> _Data to process_
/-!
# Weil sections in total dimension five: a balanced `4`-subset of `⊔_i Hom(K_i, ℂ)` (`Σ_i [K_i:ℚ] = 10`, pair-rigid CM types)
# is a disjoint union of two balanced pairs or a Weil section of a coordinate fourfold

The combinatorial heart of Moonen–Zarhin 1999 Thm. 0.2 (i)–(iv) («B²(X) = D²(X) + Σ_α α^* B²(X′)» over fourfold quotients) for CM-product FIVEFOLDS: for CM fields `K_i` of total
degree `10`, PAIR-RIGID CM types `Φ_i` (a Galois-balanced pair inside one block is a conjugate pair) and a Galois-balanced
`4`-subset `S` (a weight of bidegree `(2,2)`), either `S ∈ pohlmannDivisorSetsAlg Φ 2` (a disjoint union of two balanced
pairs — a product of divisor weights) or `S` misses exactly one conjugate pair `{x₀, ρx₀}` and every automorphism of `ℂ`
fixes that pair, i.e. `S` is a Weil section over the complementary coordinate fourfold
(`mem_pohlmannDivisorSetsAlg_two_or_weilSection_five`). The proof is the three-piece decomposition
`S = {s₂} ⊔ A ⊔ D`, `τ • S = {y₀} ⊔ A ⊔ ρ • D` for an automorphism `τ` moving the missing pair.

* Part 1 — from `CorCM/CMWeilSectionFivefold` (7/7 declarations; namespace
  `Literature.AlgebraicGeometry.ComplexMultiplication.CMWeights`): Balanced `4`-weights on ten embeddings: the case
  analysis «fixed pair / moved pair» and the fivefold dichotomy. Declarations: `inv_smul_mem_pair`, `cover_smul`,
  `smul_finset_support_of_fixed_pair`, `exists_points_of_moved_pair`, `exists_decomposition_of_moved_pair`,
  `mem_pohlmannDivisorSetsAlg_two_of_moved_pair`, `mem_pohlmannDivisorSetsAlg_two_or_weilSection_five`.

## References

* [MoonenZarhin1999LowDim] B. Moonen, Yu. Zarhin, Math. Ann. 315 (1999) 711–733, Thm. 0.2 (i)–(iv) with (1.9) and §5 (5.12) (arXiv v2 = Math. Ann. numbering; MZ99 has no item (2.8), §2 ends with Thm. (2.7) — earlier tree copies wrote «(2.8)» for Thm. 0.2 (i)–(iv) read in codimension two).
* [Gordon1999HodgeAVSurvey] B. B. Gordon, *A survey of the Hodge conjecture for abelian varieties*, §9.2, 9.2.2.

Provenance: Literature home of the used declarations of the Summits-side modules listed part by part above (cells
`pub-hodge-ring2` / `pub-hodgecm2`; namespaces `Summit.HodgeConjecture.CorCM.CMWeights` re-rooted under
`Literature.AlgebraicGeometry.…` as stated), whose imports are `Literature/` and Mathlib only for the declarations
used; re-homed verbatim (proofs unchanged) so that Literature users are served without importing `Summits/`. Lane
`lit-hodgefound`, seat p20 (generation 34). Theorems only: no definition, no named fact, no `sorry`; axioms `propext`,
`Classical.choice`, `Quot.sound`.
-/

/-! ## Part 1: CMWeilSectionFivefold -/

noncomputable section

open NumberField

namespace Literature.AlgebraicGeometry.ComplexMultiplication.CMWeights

> _Aim of the task_
From the first line to the last, give the data again exactly.

> _Answer space_
/-!
# Weil sections in total dimension five: a balanced `4`-subset of `⊔_i Hom(K_i, ℂ)` (`Σ_i [K_i:ℚ] = 10`, pair-rigid CM types)
# is a disjoint union of two balanced pairs or a Weil section of a coordinate fourfold

The combinatorial heart of Moonen–Zarhin 1999 Thm. 0.2 (i)–(iv) («B²(X) = D²(X) + Σ_α α^* B²(X′)» over fourfold quotients) for CM-product FIVEFOLDS: for CM fields `K_i` of total
degree `10`, PAIR-RIGID CM types `Φ_i` (a Galois-balanced pair inside one block is a conjugate pair) and a Galois-balanced
`4`-subset `S` (a weight of bidegree `(2,2)`), either `S ∈ pohlmannDivisorSetsAlg Φ 2` (a disjoint union of two balanced
pairs — a product of divisor weights) or `S` misses exactly one conjugate pair `{x₀, ρx₀}` and every automorphism of `ℂ`
fixes that pair, i.e. `S` is a Weil section over the complementary coordinate fourfold
(`mem_pohlmannDivisorSetsAlg_two_or_weilSection_five`). The proof is the three-piece decomposition
`S = {s₂} ⊔ A ⊔ D`, `τ • S = {y₀} ⊔ A ⊔ ρ • D` for an automorphism `τ` moving the missing pair.

* Part 1 — from `CorCM/CMWeilSectionFivefold` (7/7 declarations; namespace
  `Literature.AlgebraicGeometry.ComplexMultiplication.CMWeights`): Balanced `4`-weights on ten embeddings: the case
  analysis «fixed pair / moved pair» and the fivefold dichotomy. Declarations: `inv_smul_mem_pair`, `cover_smul`,
  `smul_finset_support_of_fixed_pair`, `exists_points_of_moved_pair`, `exists_decomposition_of_moved_pair`,
  `mem_pohlmannDivisorSetsAlg_two_of_moved_pair`, `mem_pohlmannDivisorSetsAlg_two_or_weilSection_five`.

## References

* [MoonenZarhin1999LowDim] B. Moonen, Yu. Zarhin, Math. Ann. 315 (1999) 711–733, Thm. 0.2 (i)–(iv) with (1.9) and §5 (5.12) (arXiv v2 = Math. Ann. numbering; MZ99 has no item (2.8), §2 ends with Thm. (2.7) — earlier tree copies wrote «(2.8)» for Thm. 0.2 (i)–(iv) read in codimension two).
* [Gordon1999HodgeAVSurvey] B. B. Gordon, *A survey of the Hodge conjecture for abelian varieties*, §9.2, 9.2.2.

Provenance: Literature home of the used declarations of the Summits-side modules listed part by part above (cells
`pub-hodge-ring2` / `pub-hodgecm2`; namespaces `Summit.HodgeConjecture.CorCM.CMWeights` re-rooted under
`Literature.AlgebraicGeometry.…` as stated), whose imports are `Literature/` and Mathlib only for the declarations
used; re-homed verbatim (proofs unchanged) so that Literature users are served without importing `Summits/`. Lane
`lit-hodgefound`, seat p20 (generation 34). Theorems only: no definition, no named fact, no `sorry`; axioms `propext`,
`Classical.choice`, `Quot.sound`.
-/

/-! ## Part 1: CMWeilSectionFivefold -/

noncomputable section

open NumberField

namespace Literature.AlgebraicGeometry.ComplexMultiplication.CMWeights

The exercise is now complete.